Jeff’s tangled past finally catches up with him, a web of deceit and lust spun by a lovely black widow. Director Jacques Tourneur films one of the great noir classics, a chiaroscuro triptych involving an honest but flawed protagonist, a brutal mobster hidden beneath the veneer of respectability, and a addictively seductive femme who orchestrates their fatal climax.
Tourneur begins the film as Jeff’s small world is revealed as nothing more than a big sign, his innocence and charm about to be questioned by a skeleton from his secret closet. His desire to settle down with his small-town girl is haunted by ghosts, and he must exorcize his past by confronting it.

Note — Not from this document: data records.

/-- Sign of a function just right of a zero with positive derivative. -/
private theorem eventually_pos_right_of_hasDerivAt {f : ℝ → ℝ} {x f' : ℝ} (hf : HasDerivAt f f' x) (hx : f x = 0) (hf' : 0 < f') :
    ∃ δ > 0, ∀ y, x < y → y < x + δ → 0 < f y := by
  have ht := (hasDerivAt_iff_tendsto_slope.1 hf).eventually (lt_mem_nhds hf')
  rw [eventually_nhdsWithin_iff, Metric.eventually_nhds_iff] at ht
  obtain ⟨δ, hδ, hδ'⟩ := ht
  refine ⟨δ, hδ, fun y hxy hyδ => ?_⟩
  have hy : 0 < slope f x y := hδ' (by rw [Real.dist_eq, abs_of_pos (by linarith)]; linarith) (ne_of_gt hxy)
  rw [slope_def_field, hx, sub_zero] at hy
  exact (div_pos_iff.1 hy).elim (fun h => h.1) (fun h => absurd h.2 (not_lt.2 (by linarith)))

/-- Sign of a function just left of a zero with positive derivative. -/
private theorem eventually_neg_left_of_hasDerivAt {f : ℝ → ℝ} {x f' : ℝ} (hf : HasDerivAt f f' x) (hx : f x = 0) (hf' : 0 < f') :
    ∃ δ > 0, ∀ y, x - δ < y → y < x → f y < 0 := by
  have ht := (hasDerivAt_iff_tendsto_slope.1 hf).eventually (lt_mem_nhds hf')
  rw [eventually_nhdsWithin_iff, Metric.eventually_nhds_iff] at ht
  obtain ⟨δ, hδ, hδ'⟩ := ht
  refine ⟨δ, hδ, fun y hxy hyx => ?_⟩
  have hy : 0 < slope f x y := hδ' (by rw [Real.dist_eq, abs_of_neg (by linarith)]; linarith) (ne_of_lt hyx)
  rw [slope_def_field, hx, sub_zero] at hy
  exact (div_pos_iff.1 hy).elim (fun h => absurd h.2 (not_lt.2 (by linarith))) (fun h => h.1)
import Mathlib
import Summits.QuantumFields.YangMills.Theorems.BalabanUVNodesK2NamedJetsRunRemAt

/-!
# Idea-5 g18 — FROZEN-DOMAIN SCHWARZ BAND (crux idea on stmt-QuantumFields-20543, aimed at the deciding crux
stmt-QuantumFields-27364 `StabilityBRunRowsAtRecordR13SepCoPHV`, rows (i)+(iv) along in-window runs).

HONEST FRAMING.  Nothing of Bałaban is asserted or proved here; [Balaban1987RG1] Thm 2 / (0.31) p.259 are UNPROVED in
print; route R4 closes ONLY the conditional finite-𝕋⁴ rung `BalabanLadder.UV`; the Yang–Mills mass gap (Clay) is NOT
proved by any of this.  Every `def … : Prop` below is a HYPOTHESIS SHAPE; every theorem is kernel bookkeeping
(Schwarz's lemma from Mathlib + real arithmetic).

THE LEVER.  In the (2.13) step integral ([I] p.268) the running coupling `g_k` plays TWO roles: (a) the radius `ε/g_k` of
the small-field domain of the SCALED fluctuation variable `B = B′/g_k` ((2.9) p.266 is coupling-blind in `B′`), and (b) the
vertex strength: every term of the exponent contains `g_k` only through `g_k·CB` inside print's analytic functions and the
exponent VANISHES at `g_k = 0` (p.268).  FREEZE (a) at the run's value and COMPLEXIFY (b): `z ↦ Φ_k(z)`.  The Gaussian
measure `dμ_{C^{(k)}}(B)` and `χ_k` are `z`-free (positive measure), Gaussian domination of the cubic-and-higher vertices
holds while `|z|·(ε/g_k) ≤ c_dom`, so `Φ_k` is analytic on the disc `|z| < ρ_k := c_dom·g_k/ε` and the PHYSICAL point
`z = g_k` sits at relative depth `q = ε/c_dom < 1` — THE SAME NUMBER FOR EVERY SCALE `k` AND EVERY RUN, because
`ρ_k · q = g_k` is forced by `R_k · g_k = ε`.  Schwarz's lemma then gives the BAND
`|β_{k+1}(run prefix) − b_k| ≤ M·q + η = M·ε/c_dom + (small-field mass term)`, k- and history-uniform, with no modulus,
no derivative, no cumulant and no polymer-level statement; rows (i)+(iv) of K1⁹ consume exactly such a band once it lies
below the one-loop floor (`θ.ε₂₉`, `θ.γ` are existential in K1⁹'s conclusion).
-/

namespace Summit.QuantumFields.YangMills.Cruxes.EndpointGivenBR13SepCoPH.Idea5g18FrozenSchwarz

open Literature.MathematicalPhysics.QuantumFieldTheory.Balaban1983to89
open Literature.MathematicalPhysics.QuantumFieldTheory.Balaban1983to89.FlowStep
open Summit.QuantumFields.YangMills.Theorems.BalabanUVNodesK2NamedJetsRunRemAt (RunConstRemainder)
open Metric Set Finset
open scoped BigOperators

noncomputable section

/-! ## §1 The Schwarz band (pure function theory, Mathlib `Complex.dist_le_div_mul_dist_of_mapsTo_ball`) -/

/-- **SCHWARZ BAND.**  `Φ` analytic on the disc `|z| < ρ`, oscillating by `≤ M` from its centre value there; a real point
`g ≥ 0` at RELATIVE DEPTH `g ≤ q·ρ`, `q < 1`.  Then `‖Φ g − Φ 0‖ ≤ M·q` — the radius `ρ` has CANCELLED: only the relative
depth survives. [folklore] -/
theorem schwarz_band {Φ : ℂ → ℂ} {ρ M q g : ℝ} (hρ : 0 < ρ)
    (hd : DifferentiableOn ℂ Φ (ball 0 ρ)) (hM : MapsTo Φ (ball 0 ρ) (closedBall (Φ 0) M))
    (hg0 : 0 ≤ g) (hg : g ≤ q * ρ) (hq : q < 1) :
    ‖Φ g - Φ 0‖ ≤ M * q := by
  have hMpos : 0 ≤ M := by
    have h0 := hM (mem_ball_self hρ)
    simpa using h0
  have hglt : g < ρ := by
    calc g ≤ q * ρ := hg
      _ < 1 * ρ := mul_lt_mul_of_pos_right hq hρ
      _ = ρ := one_mul ρ
  have hnorm : ‖((g : ℝ) : ℂ)‖ = g := by
    rw [Complex.norm_real, Real.norm_eq_abs, abs_of_nonneg hg0]
  have hmem : ((g : ℝ) : ℂ) ∈ ball (0 : ℂ) ρ := by
    rw [mem_ball, dist_zero_right, hnorm]; exact hglt
  have h := Complex.dist_le_div_mul_dist_of_mapsTo_ball hd hM hmem
  rw [dist_eq_norm, dist_zero_right, hnorm] at h
  calc ‖Φ g - Φ 0‖ ≤ M / ρ * g := h
    _ ≤ M / ρ * (q * ρ) := mul_le_mul_of_nonneg_left hg (div_nonneg hMpos hρ.le)
    _ = M * q := by field_simp

/-! ## §2 The run-keyed hypothesis shape: a FROZEN-DOMAIN COMPLEX-VERTEX FAMILY along in-window runs -/

/-- HYPOTHESIS SHAPE (never a fact): **FROZEN-DOMAIN COMPLEX-VERTEX FAMILY** of `β` relative to the reference numbers `b`,
with relative depth `q`, oscillation `M`, centre defect `η`, on the in-window runs of level `γ₀`.  For every prefix of every
solution of (0.20) staying in `]0, γ₀]` there is an auxiliary function `Φ` of a COMPLEX vertex coupling — analytic on a disc
`|z| < ρ`, the physical coupling `gs k` at relative depth `≤ q·ρ`, oscillation from the centre value `≤ M`, centre value
(the structural zero of (2.13) at vertex coupling 0, up to the small-field mass term) of size `≤ η` — whose value at the
physical point IS `β_{k+1}(prefix) − b_k`.  The supplier builds `Φ` from the record's own (2.13) integral with the small-field
domain FROZEN at `ε/g_k` (print: [I] (2.9), (2.12)–(2.13) pp.266–268; complex-coupling analyticity asserted p.266 for a
coupling-independent domain; (1.34)–(1.36) of [II] p.9 give the complex activities).  RUN-KEYED (RULE F4): no slot of the
record's history is differentiated or complexified. [cite: Balaban1987RG1, (2.13) p.268] -/
def FrozenVertexFamily (β : HBeta) (b : ℕ → ℝ) (q M η γ₀ : ℝ) : Prop :=
  ∀ (n : ℕ) (gs : ℕ → ℝ), RGEqH n β gs → Step.InInterval γ₀ n gs → ∀ k, k ≤ n →
    ∃ (Φ : ℂ → ℂ) (ρ : ℝ), 0 < ρ ∧ DifferentiableOn ℂ Φ (ball 0 ρ) ∧ MapsTo Φ (ball 0 ρ) (closedBall (Φ 0) M) ∧
      gs k ≤ q * ρ ∧ ‖Φ 0‖ ≤ η ∧ (((β k (prefixOf gs k) - b k : ℝ)) : ℂ) = Φ ((gs k : ℝ) : ℂ)

/-! ## §3 FAMILY ⟹ the tree's letter `RunConstRemainder` (v9 stub 2″'s first β-conjunct), band `M·q + η` -/

/-- **FROZEN-DOMAIN SCHWARZ ⟹ RUN-WISE CONSTANT REMAINDER** with the band `M·q + η`: k-uniform and history-uniform
because the relative depth `q` is run-independent. [folklore] -/
theorem runConstRemainder_of_frozenVertexFamily {β : HBeta} {b : ℕ → ℝ} {q M η γ₀ : ℝ}
    (hq : q < 1) (h : FrozenVertexFamily β b q M η γ₀) :
    RunConstRemainder β b (M * q + η) γ₀ := by
  intro n gs hrg hI k hk
  obtain ⟨Φ, ρ, hρ, hd, hM, hdepth, hη, hval⟩ := h n gs hrg hI k hk
  have hg0 : 0 ≤ gs k := (hI k hk).1.le
  have hband := schwarz_band hρ hd hM hg0 hdepth hq
  have hnormβ : |β k (prefixOf gs k) - b k| = ‖Φ ((gs k : ℝ) : ℂ)‖ := by
    rw [← hval, Complex.norm_real, Real.norm_eq_abs]
  rw [hnormβ]
  calc ‖Φ ((gs k : ℝ) : ℂ)‖ = ‖(Φ ((gs k : ℝ) : ℂ) - Φ 0) + Φ 0‖ := by rw [sub_add_cancel]
    _ ≤ ‖Φ ((gs k : ℝ) : ℂ) - Φ 0‖ + ‖Φ 0‖ := norm_add_le _ _
    _ ≤ M * q + η := add_le_add hband hη

/-! ## §4 BAND BELOW THE ONE-LOOP FLOOR ⟹ the SIGN along runs ⟹ K1⁹'s row (iv) with floor constant 0 -/

/-- If the band lies below the reference floor (`M·q + η ≤ b_k`, the (D1)-lane's one-loop positivity plus the smallness of
`θ.ε₂₉`, `θ.γ`), every `β_{k+1}` read at an in-window run prefix is `≥ 0`. [folklore] -/
theorem beta_nonneg_on_runs_of_band {β : HBeta} {b : ℕ → ℝ} {r γ₀ : ℝ}
    (h : RunConstRemainder β b r γ₀) (hfloor : ∀ k, r ≤ b k) :
    ∀ (n : ℕ) (gs : ℕ → ℝ), RGEqH n β gs → Step.InInterval γ₀ n gs → ∀ k, k ≤ n → 0 ≤ β k (prefixOf gs k) := by
  intro n gs hrg hI k hk
  have hk' := h n gs hrg hI k hk
  have := (abs_sub_le_iff.mp hk').2
  linarith [hfloor k]

/-- … hence the RUN-WISE PARTIAL-SUM FLOOR of K1⁹'s row (iv) with `M := 0`:
`0 ≤ Σ_{j ∈ [k,n)} β_j(prefix_j)` along every in-window run. [folklore] -/
theorem runwise_partialSum_floor_of_band {β : HBeta} {b : ℕ → ℝ} {r γ₀ : ℝ}
    (h : RunConstRemainder β b r γ₀) (hfloor : ∀ k, r ≤ b k) :
    ∀ (n : ℕ) (gs : ℕ → ℝ), RGEqH n β gs → Step.InInterval γ₀ n gs →
      ∀ k, k ≤ n → -(0 : ℝ) ≤ ∑ j ∈ Finset.Ico k n, β j (prefixOf gs j) := by
  intro n gs hrg hI k hk
  rw [neg_zero]
  refine Finset.sum_nonneg fun j hj => ?_
  have hjn : j ≤ n := (Finset.mem_Ico.mp hj).2.le
  exact beta_nonneg_on_runs_of_band h hfloor n gs hrg hI j hjn

/-! ## §5 The composition of the line in one statement (what a line on 27364 would export for rows (i)+(iv)) -/

/-- **THE FROZEN-SCHWARZ ROAD TO ROWS (i)+(iv).**  A frozen-domain complex-vertex family of relative depth `q < 1`,
oscillation `M`, centre defect `η`, relative to reference numbers `b` that dominate the band (`M·q + η ≤ b_k`), gives along
every in-window run of level `γ₀`: the constant-remainder row (i) with `r = M·q + η` AND the partial-sum floor (iv) with
constant `0`. [folklore] -/
theorem rows_i_iv_of_frozenVertexFamily {β : HBeta} {b : ℕ → ℝ} {q M η γ₀ : ℝ}
    (hq : q < 1) (h : FrozenVertexFamily β b q M η γ₀) (hfloor : ∀ k, M * q + η ≤ b k) :
    RunConstRemainder β b (M * q + η) γ₀ ∧
      ∀ (n : ℕ) (gs : ℕ → ℝ), RGEqH n β gs → Step.InInterval γ₀ n gs →
        ∀ k, k ≤ n → -(0 : ℝ) ≤ ∑ j ∈ Finset.Ico k n, β j (prefixOf gs j) :=
  ⟨runConstRemainder_of_frozenVertexFamily hq h,
    runwise_partialSum_floor_of_band (runConstRemainder_of_frozenVertexFamily hq h) hfloor⟩

/-! ## §6 Non-vacuity and tightness toys -/

/-- TOY (tightness): the linear function `Φ z = (M/ρ)·z` is analytic on the disc, oscillates by `< M` there, vanishes at
the centre, and REALISES the band `M·q` at the point `q·ρ` — Schwarz's constant cannot be improved. [folklore] -/
theorem schwarz_band_tight {ρ M q : ℝ} (hρ : 0 < ρ) (hM : 0 ≤ M) (hq0 : 0 ≤ q) :
    ‖(fun z : ℂ => ((M / ρ : ℝ) : ℂ) * z) ((q * ρ : ℝ) : ℂ) - (fun z : ℂ => ((M / ρ : ℝ) : ℂ) * z) 0‖ = M * q := by
  simp only [mul_zero, sub_zero, norm_mul, Complex.norm_real, Real.norm_eq_abs]
  rw [abs_of_nonneg (div_nonneg hM hρ.le)]
  simp only [abs_of_nonneg hq0, abs_of_nonneg hρ.le]
  field_simp

/-- TOY (non-vacuity of the family shape): the constant-in-history β `β k v := b k + c·(v (Fin.last k))` (a remainder LINEAR in
the last run slot with `|c|·γ₀ < M·q`, any `q ∈ ]0,1[`) carries a frozen-vertex family with `η = 0`: take `Φ z := c·z`,
`ρ := gs k / q`. [folklore] -/
theorem frozenVertexFamily_of_linear (b : ℕ → ℝ) {c q M γ₀ : ℝ} (hq0 : 0 < q)
    (hc : |c| * γ₀ < M * q) :
    FrozenVertexFamily (fun k v => b k + c * v (Fin.last k)) b q M 0 γ₀ := by
  intro n gs _hrg hI k hk
  have hgk := hI k hk
  refine ⟨fun z => (c : ℂ) * z, gs k / q, div_pos hgk.1 hq0, ?_, ?_, ?_, by simp, ?_⟩
  · exact (differentiableOn_const _).mul differentiableOn_id
  · intro z hz
    rw [mem_ball, dist_zero_right] at hz
    show (c : ℂ) * z ∈ closedBall ((c : ℂ) * 0) M
    rw [mem_closedBall, mul_zero, dist_zero_right, norm_mul, Complex.norm_real, Real.norm_eq_abs]
    have hle : |c| * ‖z‖ ≤ M := by
      calc |c| * ‖z‖ ≤ |c| * (gs k / q) := mul_le_mul_of_nonneg_left hz.le (abs_nonneg c)
        _ ≤ |c| * (γ₀ / q) := by
            apply mul_le_mul_of_nonneg_left _ (abs_nonneg c)
            exact div_le_div_of_nonneg_right hgk.2 hq0.le
        _ = (|c| * γ₀) / q := by ring
        _ ≤ (M * q) / q := div_le_div_of_nonneg_right hc.le hq0.le
        _ = M := by field_simp
    exact hle
  · rw [mul_div_cancel₀ _ hq0.ne']
  · simp [prefixOf]

end

end Summit.QuantumFields.YangMills.Cruxes.EndpointGivenBR13SepCoPH.Idea5g18FrozenSchwarz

Jeff is wonderfully complex, his guilelessness offset by his lustful betrayal: he compromises himself and the confidence of his boss, and is caught in a cheap frame. Robert Mitchum’s sleepy-eyed performance perfectly captures this duality, a man who is honest enough to blame only himself and pay the consequences without complaint...only regret. The first third of the narrative is mostly flashback, as Jeff tells the story that has led him to this fateful meeting: he tells the truth without conceit.
The script’s slick dialogue is delivered with utmost sincerity, like prose typeset in a word-balloon of cigarette smoke. The cinematography projects the shadow world that lurks in the heart of every man, and the score’s tempestuous tempo coincides with the labyrinthine plot. Tourneur isn’t concerned with where the story is going, only with where the characters are. The editing compresses time and action, smoothing the volatile convolutions so little time is wasted with peregrinations, instead focusing upon destinations.
Jeff and Whit are involved in a duel...but not with each other: they both become victims of the deadly Kathy. Though Whit never discovers this fact (or he discovers it too late), Jeff is able to dial his own salvation.